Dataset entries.
──────────
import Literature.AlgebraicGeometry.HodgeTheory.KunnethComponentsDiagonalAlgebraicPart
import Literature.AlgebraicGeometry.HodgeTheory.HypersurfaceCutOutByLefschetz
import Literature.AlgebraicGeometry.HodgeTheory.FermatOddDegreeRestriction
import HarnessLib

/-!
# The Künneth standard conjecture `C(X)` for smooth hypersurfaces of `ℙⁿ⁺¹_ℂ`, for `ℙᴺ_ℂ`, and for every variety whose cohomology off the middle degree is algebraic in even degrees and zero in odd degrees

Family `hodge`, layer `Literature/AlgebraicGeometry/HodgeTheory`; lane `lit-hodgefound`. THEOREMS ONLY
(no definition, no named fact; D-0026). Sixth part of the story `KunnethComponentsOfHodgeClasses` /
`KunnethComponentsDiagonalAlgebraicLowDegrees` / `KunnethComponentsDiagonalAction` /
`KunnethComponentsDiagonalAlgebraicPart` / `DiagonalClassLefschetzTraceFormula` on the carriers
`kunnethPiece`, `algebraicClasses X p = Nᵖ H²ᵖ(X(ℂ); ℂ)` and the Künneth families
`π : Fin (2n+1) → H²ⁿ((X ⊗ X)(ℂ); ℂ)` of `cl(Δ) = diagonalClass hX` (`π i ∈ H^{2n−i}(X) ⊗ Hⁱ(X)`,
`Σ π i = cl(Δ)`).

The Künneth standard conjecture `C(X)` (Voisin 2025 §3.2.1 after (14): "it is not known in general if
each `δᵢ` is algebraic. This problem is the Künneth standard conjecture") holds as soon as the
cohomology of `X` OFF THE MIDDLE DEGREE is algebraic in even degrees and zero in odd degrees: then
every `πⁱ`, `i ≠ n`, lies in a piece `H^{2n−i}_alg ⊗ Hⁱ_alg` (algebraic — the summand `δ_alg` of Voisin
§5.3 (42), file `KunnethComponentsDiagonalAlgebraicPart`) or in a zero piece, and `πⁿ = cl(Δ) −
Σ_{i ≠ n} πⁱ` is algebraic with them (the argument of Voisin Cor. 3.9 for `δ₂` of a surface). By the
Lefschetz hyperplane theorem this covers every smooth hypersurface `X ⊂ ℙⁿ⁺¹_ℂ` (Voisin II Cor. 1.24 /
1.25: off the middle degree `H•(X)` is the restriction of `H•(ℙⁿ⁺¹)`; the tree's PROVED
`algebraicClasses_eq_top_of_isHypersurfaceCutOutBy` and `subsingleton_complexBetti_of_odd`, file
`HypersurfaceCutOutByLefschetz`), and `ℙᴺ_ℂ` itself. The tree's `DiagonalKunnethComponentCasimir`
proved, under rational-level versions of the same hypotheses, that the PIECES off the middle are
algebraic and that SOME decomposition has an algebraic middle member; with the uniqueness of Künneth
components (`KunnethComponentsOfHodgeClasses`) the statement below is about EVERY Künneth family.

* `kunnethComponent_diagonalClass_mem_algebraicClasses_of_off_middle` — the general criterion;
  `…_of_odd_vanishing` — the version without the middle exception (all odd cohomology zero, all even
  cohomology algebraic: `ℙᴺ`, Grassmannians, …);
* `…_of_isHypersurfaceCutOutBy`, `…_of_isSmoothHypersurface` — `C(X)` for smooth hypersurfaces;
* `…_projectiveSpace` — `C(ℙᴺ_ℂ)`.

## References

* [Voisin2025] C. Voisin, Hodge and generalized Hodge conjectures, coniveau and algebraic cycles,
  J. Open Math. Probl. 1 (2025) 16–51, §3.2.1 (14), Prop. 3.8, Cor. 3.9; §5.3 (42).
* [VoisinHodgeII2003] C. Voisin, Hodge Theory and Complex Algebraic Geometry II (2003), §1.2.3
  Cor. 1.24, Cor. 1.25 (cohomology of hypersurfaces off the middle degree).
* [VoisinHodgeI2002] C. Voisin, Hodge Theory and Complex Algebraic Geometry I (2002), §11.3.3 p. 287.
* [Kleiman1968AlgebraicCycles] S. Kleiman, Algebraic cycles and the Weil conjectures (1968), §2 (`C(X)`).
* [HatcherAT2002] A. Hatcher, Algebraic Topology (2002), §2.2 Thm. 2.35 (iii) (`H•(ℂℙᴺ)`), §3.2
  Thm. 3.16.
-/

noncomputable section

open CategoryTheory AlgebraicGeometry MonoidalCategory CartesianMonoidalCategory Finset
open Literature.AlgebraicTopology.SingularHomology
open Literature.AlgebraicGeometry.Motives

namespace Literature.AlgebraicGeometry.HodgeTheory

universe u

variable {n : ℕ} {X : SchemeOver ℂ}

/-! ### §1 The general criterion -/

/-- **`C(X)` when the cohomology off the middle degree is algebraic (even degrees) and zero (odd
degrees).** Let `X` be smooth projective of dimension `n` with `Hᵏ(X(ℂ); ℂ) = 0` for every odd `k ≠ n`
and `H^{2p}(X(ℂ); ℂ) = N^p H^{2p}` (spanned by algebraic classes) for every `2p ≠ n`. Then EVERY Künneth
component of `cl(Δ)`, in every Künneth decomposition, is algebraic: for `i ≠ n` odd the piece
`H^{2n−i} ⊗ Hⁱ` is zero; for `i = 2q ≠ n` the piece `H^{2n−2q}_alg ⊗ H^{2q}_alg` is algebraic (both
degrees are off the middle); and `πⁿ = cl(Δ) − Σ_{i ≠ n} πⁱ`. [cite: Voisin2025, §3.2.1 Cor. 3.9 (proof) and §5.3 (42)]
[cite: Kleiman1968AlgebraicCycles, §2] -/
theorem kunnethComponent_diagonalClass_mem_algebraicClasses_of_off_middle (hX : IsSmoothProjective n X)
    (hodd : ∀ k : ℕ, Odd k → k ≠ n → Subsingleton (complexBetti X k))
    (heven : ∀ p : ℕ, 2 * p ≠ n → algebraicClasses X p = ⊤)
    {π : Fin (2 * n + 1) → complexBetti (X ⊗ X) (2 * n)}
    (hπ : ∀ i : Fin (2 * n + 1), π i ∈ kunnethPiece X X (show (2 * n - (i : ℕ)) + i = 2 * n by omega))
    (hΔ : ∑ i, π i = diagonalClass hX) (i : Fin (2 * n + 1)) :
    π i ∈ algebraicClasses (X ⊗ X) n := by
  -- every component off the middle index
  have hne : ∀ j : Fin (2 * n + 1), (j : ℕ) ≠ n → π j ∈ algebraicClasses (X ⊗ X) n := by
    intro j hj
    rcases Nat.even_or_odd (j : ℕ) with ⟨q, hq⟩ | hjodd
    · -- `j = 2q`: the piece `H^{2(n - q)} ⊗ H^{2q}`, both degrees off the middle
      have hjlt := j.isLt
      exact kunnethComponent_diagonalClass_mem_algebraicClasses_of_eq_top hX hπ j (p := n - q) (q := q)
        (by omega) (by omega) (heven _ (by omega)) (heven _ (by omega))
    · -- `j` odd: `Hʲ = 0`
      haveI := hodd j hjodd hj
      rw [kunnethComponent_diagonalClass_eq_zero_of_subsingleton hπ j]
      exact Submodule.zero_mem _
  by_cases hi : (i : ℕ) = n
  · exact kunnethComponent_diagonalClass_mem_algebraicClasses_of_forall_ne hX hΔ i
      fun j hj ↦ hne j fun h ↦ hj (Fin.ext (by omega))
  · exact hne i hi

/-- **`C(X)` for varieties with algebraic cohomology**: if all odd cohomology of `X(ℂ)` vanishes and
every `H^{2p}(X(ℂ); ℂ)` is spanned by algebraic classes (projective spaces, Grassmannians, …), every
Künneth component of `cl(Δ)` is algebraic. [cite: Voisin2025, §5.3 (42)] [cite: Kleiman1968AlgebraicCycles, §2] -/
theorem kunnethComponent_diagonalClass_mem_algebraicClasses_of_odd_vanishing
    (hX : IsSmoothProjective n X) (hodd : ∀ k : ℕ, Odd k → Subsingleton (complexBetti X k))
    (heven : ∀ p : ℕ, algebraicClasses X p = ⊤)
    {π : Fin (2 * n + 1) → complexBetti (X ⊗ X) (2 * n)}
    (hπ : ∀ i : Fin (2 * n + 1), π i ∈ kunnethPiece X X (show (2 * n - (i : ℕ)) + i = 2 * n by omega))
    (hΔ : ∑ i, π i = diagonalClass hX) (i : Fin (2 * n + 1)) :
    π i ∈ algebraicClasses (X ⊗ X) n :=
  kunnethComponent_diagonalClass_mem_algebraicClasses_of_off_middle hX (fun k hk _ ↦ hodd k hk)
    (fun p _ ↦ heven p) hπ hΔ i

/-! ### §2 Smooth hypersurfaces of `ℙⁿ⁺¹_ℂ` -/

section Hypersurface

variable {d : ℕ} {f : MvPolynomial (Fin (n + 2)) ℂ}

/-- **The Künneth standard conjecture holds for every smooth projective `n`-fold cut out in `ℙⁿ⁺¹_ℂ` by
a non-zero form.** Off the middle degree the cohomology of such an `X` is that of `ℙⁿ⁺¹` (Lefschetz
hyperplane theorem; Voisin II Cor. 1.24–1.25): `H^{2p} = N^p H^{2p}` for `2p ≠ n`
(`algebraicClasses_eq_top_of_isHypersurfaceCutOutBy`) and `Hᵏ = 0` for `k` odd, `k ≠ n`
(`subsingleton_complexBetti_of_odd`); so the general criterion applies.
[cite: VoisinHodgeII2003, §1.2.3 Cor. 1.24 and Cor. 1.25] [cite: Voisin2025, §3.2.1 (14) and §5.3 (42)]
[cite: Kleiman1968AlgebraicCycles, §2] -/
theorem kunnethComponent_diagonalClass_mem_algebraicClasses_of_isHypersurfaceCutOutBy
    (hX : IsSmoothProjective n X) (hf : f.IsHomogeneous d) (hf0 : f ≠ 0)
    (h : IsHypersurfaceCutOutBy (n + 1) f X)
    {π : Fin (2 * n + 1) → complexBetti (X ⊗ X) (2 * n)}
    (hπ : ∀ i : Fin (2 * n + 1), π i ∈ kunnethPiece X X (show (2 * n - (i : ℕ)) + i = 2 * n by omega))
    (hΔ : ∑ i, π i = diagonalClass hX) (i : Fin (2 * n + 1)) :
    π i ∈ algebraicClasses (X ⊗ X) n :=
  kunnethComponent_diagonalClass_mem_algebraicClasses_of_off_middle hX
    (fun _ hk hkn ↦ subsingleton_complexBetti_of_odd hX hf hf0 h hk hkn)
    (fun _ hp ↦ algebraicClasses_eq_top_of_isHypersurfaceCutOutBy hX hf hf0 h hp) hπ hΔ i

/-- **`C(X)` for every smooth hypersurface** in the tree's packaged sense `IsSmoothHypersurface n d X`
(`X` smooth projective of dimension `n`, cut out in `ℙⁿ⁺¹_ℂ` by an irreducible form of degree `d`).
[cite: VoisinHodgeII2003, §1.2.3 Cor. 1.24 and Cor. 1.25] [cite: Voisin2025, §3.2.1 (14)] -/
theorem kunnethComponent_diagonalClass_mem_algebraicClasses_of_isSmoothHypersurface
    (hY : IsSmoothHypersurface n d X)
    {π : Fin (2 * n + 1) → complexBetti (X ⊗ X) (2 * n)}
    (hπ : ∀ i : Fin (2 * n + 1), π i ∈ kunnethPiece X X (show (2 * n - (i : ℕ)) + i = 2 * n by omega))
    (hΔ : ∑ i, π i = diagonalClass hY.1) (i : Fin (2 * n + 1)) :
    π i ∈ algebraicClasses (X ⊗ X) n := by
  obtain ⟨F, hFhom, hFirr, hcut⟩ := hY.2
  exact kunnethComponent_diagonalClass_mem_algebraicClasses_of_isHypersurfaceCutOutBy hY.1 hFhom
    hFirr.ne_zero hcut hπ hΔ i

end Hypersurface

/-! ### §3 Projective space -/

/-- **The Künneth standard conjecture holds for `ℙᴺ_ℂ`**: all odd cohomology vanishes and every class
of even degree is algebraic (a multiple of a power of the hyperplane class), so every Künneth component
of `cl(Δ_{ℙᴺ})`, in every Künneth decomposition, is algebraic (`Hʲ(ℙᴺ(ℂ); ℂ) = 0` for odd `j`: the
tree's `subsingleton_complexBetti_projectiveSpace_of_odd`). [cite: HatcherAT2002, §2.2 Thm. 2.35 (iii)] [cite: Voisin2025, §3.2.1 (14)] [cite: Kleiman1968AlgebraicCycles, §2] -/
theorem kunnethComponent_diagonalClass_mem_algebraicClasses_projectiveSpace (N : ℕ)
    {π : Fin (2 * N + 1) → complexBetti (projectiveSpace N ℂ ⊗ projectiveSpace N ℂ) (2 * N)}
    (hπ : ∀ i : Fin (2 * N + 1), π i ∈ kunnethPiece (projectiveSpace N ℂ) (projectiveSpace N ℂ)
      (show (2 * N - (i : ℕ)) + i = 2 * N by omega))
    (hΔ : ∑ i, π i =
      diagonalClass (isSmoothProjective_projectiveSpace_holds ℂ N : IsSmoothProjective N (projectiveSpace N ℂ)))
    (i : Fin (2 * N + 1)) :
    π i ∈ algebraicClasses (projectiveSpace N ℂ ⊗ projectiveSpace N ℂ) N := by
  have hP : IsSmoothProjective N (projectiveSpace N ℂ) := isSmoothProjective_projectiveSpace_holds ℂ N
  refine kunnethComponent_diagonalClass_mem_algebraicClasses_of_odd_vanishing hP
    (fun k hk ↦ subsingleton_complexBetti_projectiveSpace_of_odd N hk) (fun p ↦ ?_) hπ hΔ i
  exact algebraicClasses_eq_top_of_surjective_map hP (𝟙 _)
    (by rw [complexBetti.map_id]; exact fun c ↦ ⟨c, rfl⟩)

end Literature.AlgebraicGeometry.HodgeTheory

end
──────────
WHAT YOU ARE ASKED TO DO. Using the entries above, give again exactly the lines from the line holding "J. Open Math." through the line holding "(hodd : ∀ k : ℕ, Odd k → k". Include both end lines and nothing else.

REPLY TO THE EXERCISE.
  J. Open Math. Probl. 1 (2025) 16–51, §3.2.1 (14), Prop. 3.8, Cor. 3.9; §5.3 (42).
* [VoisinHodgeII2003] C. Voisin, Hodge Theory and Complex Algebraic Geometry II (2003), §1.2.3
  Cor. 1.24, Cor. 1.25 (cohomology of hypersurfaces off the middle degree).
* [VoisinHodgeI2002] C. Voisin, Hodge Theory and Complex Algebraic Geometry I (2002), §11.3.3 p. 287.
* [Kleiman1968AlgebraicCycles] S. Kleiman, Algebraic cycles and the Weil conjectures (1968), §2 (`C(X)`).
* [HatcherAT2002] A. Hatcher, Algebraic Topology (2002), §2.2 Thm. 2.35 (iii) (`H•(ℂℙᴺ)`), §3.2
  Thm. 3.16.
-/

noncomputable section

open CategoryTheory AlgebraicGeometry MonoidalCategory CartesianMonoidalCategory Finset
open Literature.AlgebraicTopology.SingularHomology
open Literature.AlgebraicGeometry.Motives

namespace Literature.AlgebraicGeometry.HodgeTheory

universe u

variable {n : ℕ} {X : SchemeOver ℂ}

/-! ### §1 The general criterion -/

/-- **`C(X)` when the cohomology off the middle degree is algebraic (even degrees) and zero (odd
degrees).** Let `X` be smooth projective of dimension `n` with `Hᵏ(X(ℂ); ℂ) = 0` for every odd `k ≠ n`
and `H^{2p}(X(ℂ); ℂ) = N^p H^{2p}` (spanned by algebraic classes) for every `2p ≠ n`. Then EVERY Künneth
component of `cl(Δ)`, in every Künneth decomposition, is algebraic: for `i ≠ n` odd the piece
`H^{2n−i} ⊗ Hⁱ` is zero; for `i = 2q ≠ n` the piece `H^{2n−2q}_alg ⊗ H^{2q}_alg` is algebraic (both
degrees are off the middle); and `πⁿ = cl(Δ) − Σ_{i ≠ n} πⁱ`. [cite: Voisin2025, §3.2.1 Cor. 3.9 (proof) and §5.3 (42)]
[cite: Kleiman1968AlgebraicCycles, §2] -/
theorem kunnethComponent_diagonalClass_mem_algebraicClasses_of_off_middle (hX : IsSmoothProjective n X)
    (hodd : ∀ k : ℕ, Odd k → k ≠ n → Subsingleton (complexBetti X k))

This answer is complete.